In my previous life I worked in financial services. From first-hand experience I can tell you how this industry quietly makes a significant portion of its money from travellers just like you.

Let me walk you through a simple example.

Say a glass of margarita at a beach bar costs $200 MXN. You have three ways to pay.

Option 1: Pay in USD at the restaurant

Many restaurants in Playa del Carmen will happily accept US dollars. Sounds convenient — and it is, for them. If the true market rate is $1 USD = $20 MXN, the restaurant will accept your dollar for only $18 MXN. A quiet 10% discount on your money, taken before you even sit down.

Your $200 MXN margarita now costs you $11.11 USD instead of $10.00.

Option 2: Pay in pesos from a bank or exchange kiosk

So you decide to get pesos first. You walk to a bank or exchange booth and sell your home currency. They apply the same logic — offering you a rate 10% below market. You get pesos, but they cost you 10% more than they should.

Your margarita still costs $11.11 USD in real terms.

Option 3: Pay by credit card

Surely your bank card saves you? Let us look at what actually happens:

  • Foreign transaction fee: ~2.5%
  • Currency conversion service fee: ~2.5%
  • Exchange rate markup: ~10% below market rate

Add those up — roughly 15% above the advertised price. Your $10.00 USD margarita now costs $11.50 USD.
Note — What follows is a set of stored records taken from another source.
import Summits.SmoothPoincare4.SmoothPoincare4.Theses.SullivanDual
import Literature.Geometry.Symplectic.TamingWitness
import Literature.Geometry.Symplectic.GromovR4StdModel

/-!
# Collar lemma for taming witnesses (1/4): preliminaries

Support file for the stub `stub_collar` of the line `Sketch` (pencil-incompleteness) of the crux
`WitnessCharge` (`stmt-SmoothPoincare4-7824`, thesis `SullivanDual`). Elementary facts used by
the collar lemma, kept free of definitions:

* `exists_smooth_profile` — for `a < b` a `C^∞` monotone cut-off `f : ℝ → ℝ`, locally `0` below
  `a`, locally `1` above `b`, positive on `(a, ∞)`, with `0 ≤ f` and `0 ≤ f'`
  (Mathlib's `Real.smoothTransition` after an affine change of variable);
* `exists_bound_of_injective`, `bound_of_norm_sub_le` — an injective endomorphism of `ℝ⁴` is
  bounded below, `‖u‖ ≤ K ‖B u‖`, and such a bound survives (with constant `2K`) perturbations
  of operator norm `≤ (2K)⁻¹`;
* `fderiv_inversion_injective` — the differential of the inversion `ι` of `ℝ⁴ ∖ 0` is injective
  (`ι ∘ ι = id`);
* `exists_const_of_isCompact` — a constant-indexed property, monotone in the constant and valid
  with one constant near each point of a compact set, holds with one constant on the set;
* `tamingWitness_nonneg_of_semipositive` — **positivity**: if a smooth form tames `J`
  everywhere, a taming witness is `≥ 0` on every smooth form that is `J`-semipositive off the
  ball ((W1) applied to `α + s β`, `s → 0⁺`); `stub_collar_positivity` is its closed form on a
  punctured homotopy sphere (the registered sub-goal of this file).

## References

* D. Sullivan, *Cycles for the dynamical study of foliated manifolds and complex manifolds*,
  Invent. Math. 36 (1976), Thm. I.7. [Sullivan1976]
* M. Gromov, *Pseudo holomorphic curves in symplectic manifolds*, Invent. Math. 82 (1985),
  §0.3.C. [Gromov1985]
-/

noncomputable section

-- Justification: all stub files of the line share the namespace of the skeleton
-- (`…Theorems.WitnessCharge.PencilIncompleteness`), which repeats the component `SmoothPoincare4`.
set_option linter.dupNamespace false

open scoped Manifold ContDiff Topology RealInnerProductSpace
open Set Filter Literature.Geometry.Kaehler Literature.Geometry.Symplectic
  Literature.Topology.FourManifolds

namespace Summit.SmoothPoincare4.SmoothPoincare4.Theorems.WitnessCharge.PencilIncompleteness

/-! ### A smooth monotone cut-off -/

/-- **A smooth monotone cut-off.** For `a < b` there is a `C^∞` monotone `f : ℝ → ℝ` with
`0 ≤ f`, `0 ≤ f'`, `f ≡ 0` near every `t < a`, `f ≡ 1` near every `t > b`, and `f > 0` on
`(a, ∞)` (`t ↦ smoothTransition ((t - a)/(b - a))`). [folklore] -/
theorem exists_smooth_profile {a b : ℝ} (hab : a < b) :
    ∃ f : ℝ → ℝ, ContDiff ℝ ∞ f ∧ Monotone f ∧ (∀ t, 0 ≤ f t) ∧ (∀ t, 0 ≤ deriv f t) ∧
      (∀ t, t < a → f =ᶠ[𝓝 t] fun _ => 0) ∧ (∀ t, b < t → f =ᶠ[𝓝 t] fun _ => 1) ∧
      (∀ t, a < t → 0 < f t) := by
  have hba : 0 < b - a := sub_pos.2 hab
  refine ⟨fun t => Real.smoothTransition ((t - a) / (b - a)), ?_, ?_, ?_, ?_, ?_, ?_, ?_⟩
  · exact Real.smoothTransition.contDiff.comp ((contDiff_id.sub contDiff_const).div_const _)
  · exact fun s t hst =>
      Real.smoothTransition.monotone (div_le_div_of_nonneg_right (by linarith) hba.le)
  · exact fun t => Real.smoothTransition.nonneg _
  · intro t
    have hm : Monotone fun t => Real.smoothTransition ((t - a) / (b - a)) := fun s t hst =>
      Real.smoothTransition.monotone (div_le_div_of_nonneg_right (by linarith) hba.le)
    exact hm.deriv_nonneg
  · intro t ht
    filter_upwards [Iio_mem_nhds ht] with s hs
    exact Real.smoothTransition.zero_of_nonpos
      (div_nonpos_of_nonpos_of_nonneg (by linarith [mem_Iio.1 hs]) hba.le)
  · intro t ht
    filter_upwards [Ioi_mem_nhds ht] with s hs
    exact Real.smoothTransition.one_of_one_le ((one_le_div hba).2 (by linarith [mem_Ioi.1 hs]))
  · intro t ht
    exact Real.smoothTransition.pos_of_pos (div_pos (sub_pos.2 ht) hba)

/-! ### Linear algebra: injective endomorphisms of `ℝ⁴` are boundedly invertible, stably -/

/-- An injective endomorphism of `ℝ⁴` is bounded below: `‖u‖ ≤ K ‖B u‖`. [folklore] -/
theorem exists_bound_of_injective {B : EuclideanSpace ℝ (Fin 4) →L[ℝ] EuclideanSpace ℝ (Fin 4)}
    (hB : Function.Injective B) :
    ∃ K : ℝ, 0 < K ∧ ∀ u : EuclideanSpace ℝ (Fin 4), ‖u‖ ≤ K * ‖B u‖ := by
  let e : EuclideanSpace ℝ (Fin 4) ≃ₗ[ℝ] EuclideanSpace ℝ (Fin 4) :=
    LinearEquiv.ofInjectiveEndo (B : EuclideanSpace ℝ (Fin 4) →ₗ[ℝ] EuclideanSpace ℝ (Fin 4)) hB
  let e' : EuclideanSpace ℝ (Fin 4) ≃L[ℝ] EuclideanSpace ℝ (Fin 4) := e.toContinuousLinearEquiv
  have he : ∀ u, e' u = B u := fun u => rfl
  refine ⟨‖(e'.symm : EuclideanSpace ℝ (Fin 4) →L[ℝ] EuclideanSpace ℝ (Fin 4))‖ + 1,
    by positivity, fun u => ?_⟩
  have h1 : e'.symm (B u) = u := by rw [← he, e'.symm_apply_apply]
  calc ‖u‖ = ‖(e'.symm : EuclideanSpace ℝ (Fin 4) →L[ℝ] EuclideanSpace ℝ (Fin 4)) (B u)‖ := by
        rw [ContinuousLinearEquiv.coe_coe, h1]
    _ ≤ ‖(e'.symm : EuclideanSpace ℝ (Fin 4) →L[ℝ] EuclideanSpace ℝ (Fin 4))‖ * ‖B u‖ :=
        (e'.symm : EuclideanSpace ℝ (Fin 4) →L[ℝ] EuclideanSpace ℝ (Fin 4)).le_opNorm _
    _ ≤ (‖(e'.symm : EuclideanSpace ℝ (Fin 4) →L[ℝ] EuclideanSpace ℝ (Fin 4))‖ + 1) * ‖B u‖ := by
        gcongr
        linarith

/-- A lower bound `‖u‖ ≤ K ‖B₀ u‖` survives, with constant `2K`, a perturbation of operator norm
at most `(2K)⁻¹`. [folklore] -/
theorem bound_of_norm_sub_le {B B₀ : EuclideanSpace ℝ (Fin 4) →L[ℝ] EuclideanSpace ℝ (Fin 4)}
    {K : ℝ} (hK : 0 < K) (h₀ : ∀ u : EuclideanSpace ℝ (Fin 4), ‖u‖ ≤ K * ‖B₀ u‖)
    (hB : ‖B - B₀‖ ≤ (2 * K)⁻¹) (u : EuclideanSpace ℝ (Fin 4)) :
    ‖u‖ ≤ 2 * K * ‖B u‖ := by
  have h1 : ‖B₀ u‖ ≤ ‖B u‖ + ‖(B - B₀) u‖ := by
    have h : B₀ u = B u - (B - B₀) u := by simp
    rw [h]
    exact norm_sub_le _ _
  have h2 : ‖(B - B₀) u‖ ≤ (2 * K)⁻¹ * ‖u‖ :=
    ((B - B₀).le_opNorm u).trans (mul_le_mul_of_nonneg_right hB (norm_nonneg _))
  have h3 : K * ‖B₀ u‖ ≤ K * ‖B u‖ + ‖u‖ / 2 := by
    calc K * ‖B₀ u‖ ≤ K * (‖B u‖ + (2 * K)⁻¹ * ‖u‖) :=
          mul_le_mul_of_nonneg_left (h1.trans (by linarith)) hK.le
      _ = K * ‖B u‖ + ‖u‖ / 2 := by
          field_simp
  linarith [h₀ u]

/-- `Dι(z)` is injective for `z ≠ 0` (`ι ∘ ι = id`, chain rule). [folklore] -/
theorem fderiv_inversion_injective {z : EuclideanSpace ℝ (Fin 4)} (hz : z ≠ 0) :
    Function.Injective (fderiv ℝ inversion z) := by
  have h1 : HasFDerivAt inversion (fderiv ℝ inversion z) z :=
    (differentiableAt_inversion hz).hasFDerivAt
  have h2 : HasFDerivAt inversion (fderiv ℝ inversion (inversion z)) (inversion z) :=
    (differentiableAt_inversion (inversion_ne_zero hz)).hasFDerivAt
  have h3 : HasFDerivAt (inversion ∘ inversion)
      ((fderiv ℝ inversion (inversion z)).comp (fderiv ℝ inversion z)) z := h2.comp z h1
  have h4 : (inversion ∘ inversion : EuclideanSpace ℝ (Fin 4) → EuclideanSpace ℝ (Fin 4)) = id :=
    funext inversion_inversion
  rw [h4] at h3
  have h5 : (fderiv ℝ inversion (inversion z)).comp (fderiv ℝ inversion z) =
      ContinuousLinearMap.id ℝ (EuclideanSpace ℝ (Fin 4)) := h3.unique (hasFDerivAt_id z)
  have h6 : Function.LeftInverse (fderiv ℝ inversion (inversion z)) (fderiv ℝ inversion z) :=
    fun a => by
      have := congrArg (fun L : EuclideanSpace ℝ (Fin 4) →L[ℝ] EuclideanSpace ℝ (Fin 4) => L a) h5
      simpa using this
  exact h6.injective

/-! ### Constants on compact sets -/

/-- A property of points given by a constant, monotone in the constant and checked with one
constant near each point of a compact set, holds on the compact set with one constant.
[folklore] -/
theorem exists_const_of_isCompact {X : Type*} [TopologicalSpace X] {K : Set X} (hK : IsCompact K)
    {P : ℝ → X → Prop} (hmono : ∀ C C' x, C ≤ C' → P C x → P C' x)
    (hloc : ∀ x ∈ K, ∃ C : ℝ, 0 ≤ C ∧ ∀ᶠ z in 𝓝 x, P C z) :
    ∃ C : ℝ, 0 ≤ C ∧ ∀ x ∈ K, P C x := by
  refine hK.induction_on (p := fun s => ∃ C : ℝ, 0 ≤ C ∧ ∀ x ∈ s, P C x) ?_ ?_ ?_ ?_
  · exact ⟨0, le_rfl, fun x hx => (notMem_empty x hx).elim⟩
  · rintro s t hst ⟨C, hC, h⟩
    exact ⟨C, hC, fun x hx => h x (hst hx)⟩
  · rintro s t ⟨C₁, hC₁, h₁⟩ ⟨C₂, hC₂, h₂⟩
    refine ⟨max C₁ C₂, le_max_of_le_left hC₁, fun x hx => ?_⟩
    rcases hx with hx | hx
    · exact hmono _ _ _ (le_max_left _ _) (h₁ x hx)
    · exact hmono _ _ _ (le_max_right _ _) (h₂ x hx)
  · intro x hx
    obtain ⟨C, hC, hev⟩ := hloc x hx
    exact ⟨_, mem_nhdsWithin_of_mem_nhds hev, C, hC, fun z hz => hz⟩

/-! ### Positivity of a witness on semipositive forms -/

/-- **Positivity.** If some smooth form `β` tames `J` everywhere, a taming witness `T` at
radius `ε` is non-negative on every smooth form `α` that is `J`-SEMIpositive off the punctured
`ε`-ball: `α + s β` tames `J` off the ball for every `s > 0`, so (W1) gives `T α + s T β > 0`.
[cite: Sullivan1976, Thm. I.7] -/
theorem tamingWitness_nonneg_of_semipositive
    {M : Type*} [TopologicalSpace M] [ChartedSpace (EuclideanSpace ℝ (Fin 4)) M] [T1Space M]
    {p : M} {ε : ℝ}
    {J : ∀ x : punctured p, TangentSpace (𝓡 4) x →L[ℝ] TangentSpace (𝓡 4) x}
    {T : MForm (𝓡 4) (punctured p) ℝ 2 →ₗ[ℝ] ℝ} (hT : TamingWitness p ε J T)
    {β : MForm (𝓡 4) (punctured p) ℝ 2} (hβ : IsSmoothForm β)
    (hβt : ∀ (x : punctured p) (v : TangentSpace (𝓡 4) x), v ≠ 0 → 0 < β x ![v, J x v])
    {α : MForm (𝓡 4) (punctured p) ℝ 2} (hα : IsSmoothForm α)
    (hpos : ∀ x : punctured p, ¬ InPuncturedChartBall p ε x →
      ∀ v : TangentSpace (𝓡 4) x, 0 ≤ α x ![v, J x v]) :
    0 ≤ T α := by
  by_contra hneg
  have hneg' : T α < 0 := lt_of_not_ge hneg
  have hTβ : 0 < T β := hT.pos_of_tames hβ fun x _ v hv => hβt x v hv
  set s : ℝ := -T α / (2 * T β) with hs
  have hs0 : 0 < s := div_pos (by linarith) (by linarith)
  have htame : TamesOffBall p ε J (α + s • β) := by
    intro x hx v hv
    have h1 := hpos x hx v
    have h2 := hβt x v hv
    show 0 < (α x + s • β x) ![v, J x v]
    rw [ContinuousAlternatingMap.add_apply, ContinuousAlternatingMap.smul_apply, smul_eq_mul]
    nlinarith
  have h := hT.pos_of_tames (hα.add (hβ.smul s)) htame
  rw [map_add, map_smul, smul_eq_mul] at h
  have h3 : s * T β = -T α / 2 := by
    rw [hs]
    field_simp
  linarith

/-- **Positivity on a punctured homotopy sphere** (registered sub-goal `stub_collar_positivity`
of `stub_collar`): if a smooth form `β` tames `J` everywhere, a taming witness `T` at radius `ε`
is non-negative on every smooth `2`-form that is `J`-semipositive off the punctured `ε`-ball.
[cite: Sullivan1976, Thm. I.7] -/
theorem stub_collar_positivity :
    ∀ (S : HomotopySphere 4) (p : S.carrier)
      (J : ∀ x : punctured p, TangentSpace (𝓡 4) x →L[ℝ] TangentSpace (𝓡 4) x) (ε : ℝ)
      (T : MForm (𝓡 4) (punctured p) ℝ 2 →ₗ[ℝ] ℝ), TamingWitness p ε J T →
      ∀ (β : MForm (𝓡 4) (punctured p) ℝ 2), IsSmoothForm β →
      (∀ (x : punctured p) (v : TangentSpace (𝓡 4) x), v ≠ 0 → 0 < β x ![v, J x v]) →
      ∀ (α : MForm (𝓡 4) (punctured p) ℝ 2), IsSmoothForm α →
      (∀ x : punctured p, ¬ InPuncturedChartBall p ε x →
        ∀ v : TangentSpace (𝓡 4) x, 0 ≤ α x ![v, J x v]) → 0 ≤ T α := by
  intro S p J ε T hT β hβ hβt α hα hpos
  exact tamingWitness_nonneg_of_semipositive hT hβ hβt hα hpos

end Summit.SmoothPoincare4.SmoothPoincare4.Theorems.WitnessCharge.PencilIncompleteness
That is just one drink. Now apply this to an entire family holiday — accommodation, meals, tours, souvenirs, transport. A $5,000 USD trip can carry $500–$750 in invisible fees buried across your bank statements. Money that goes to financial institutions, not to your experience.


The Solution: Wise

The best tool I have found — and personally use — is Wise (formerly TransferWise).

Wise operates at the real mid-market exchange rate — the same one you see on Google. They charge a small, transparent flat fee and nothing else. No markup on the rate. No hidden conversion charges. No surprises.

I have used Wise in over 20 countries. The savings on fees and exchange rates alone have been worth hundreds of dollars.

The Free Wise Debit Card

Wise also offers a free Mastercard debit card you can use directly in restaurants, shops, taxis, and anywhere that accepts card — at the real market rate, with no foreign transaction fees. You can load it with pesos before you travel, or let it convert automatically at the point of purchase.

Important: Set It Up Before You Travel

Wise requires identity verification which typically takes 1–2 business days. Do not leave this until the night before your flight. Sign up at least a week in advance so your card is ready to use from the moment you land.

Open a free Wise account →


What to Avoid

🚫 Airport exchange booths — the worst rates you will find anywhere. Convenient, expensive. Avoid entirely or change only a small emergency amount.

🚫 Hotel currency exchange — almost as bad as the airport. They have a captive audience and price accordingly.

🚫 Paying in USD at restaurants and shops — always declined at your expense, never at theirs.

🚫 ATM withdrawals on a regular bank card — fees stack fast: ATM fee, foreign transaction fee, conversion fee, and a poor exchange rate on top. If you must use an ATM, look for bank-branded machines (BBVA, Citibanamex) over standalone kiosks in tourist areas, which tend to charge higher fees.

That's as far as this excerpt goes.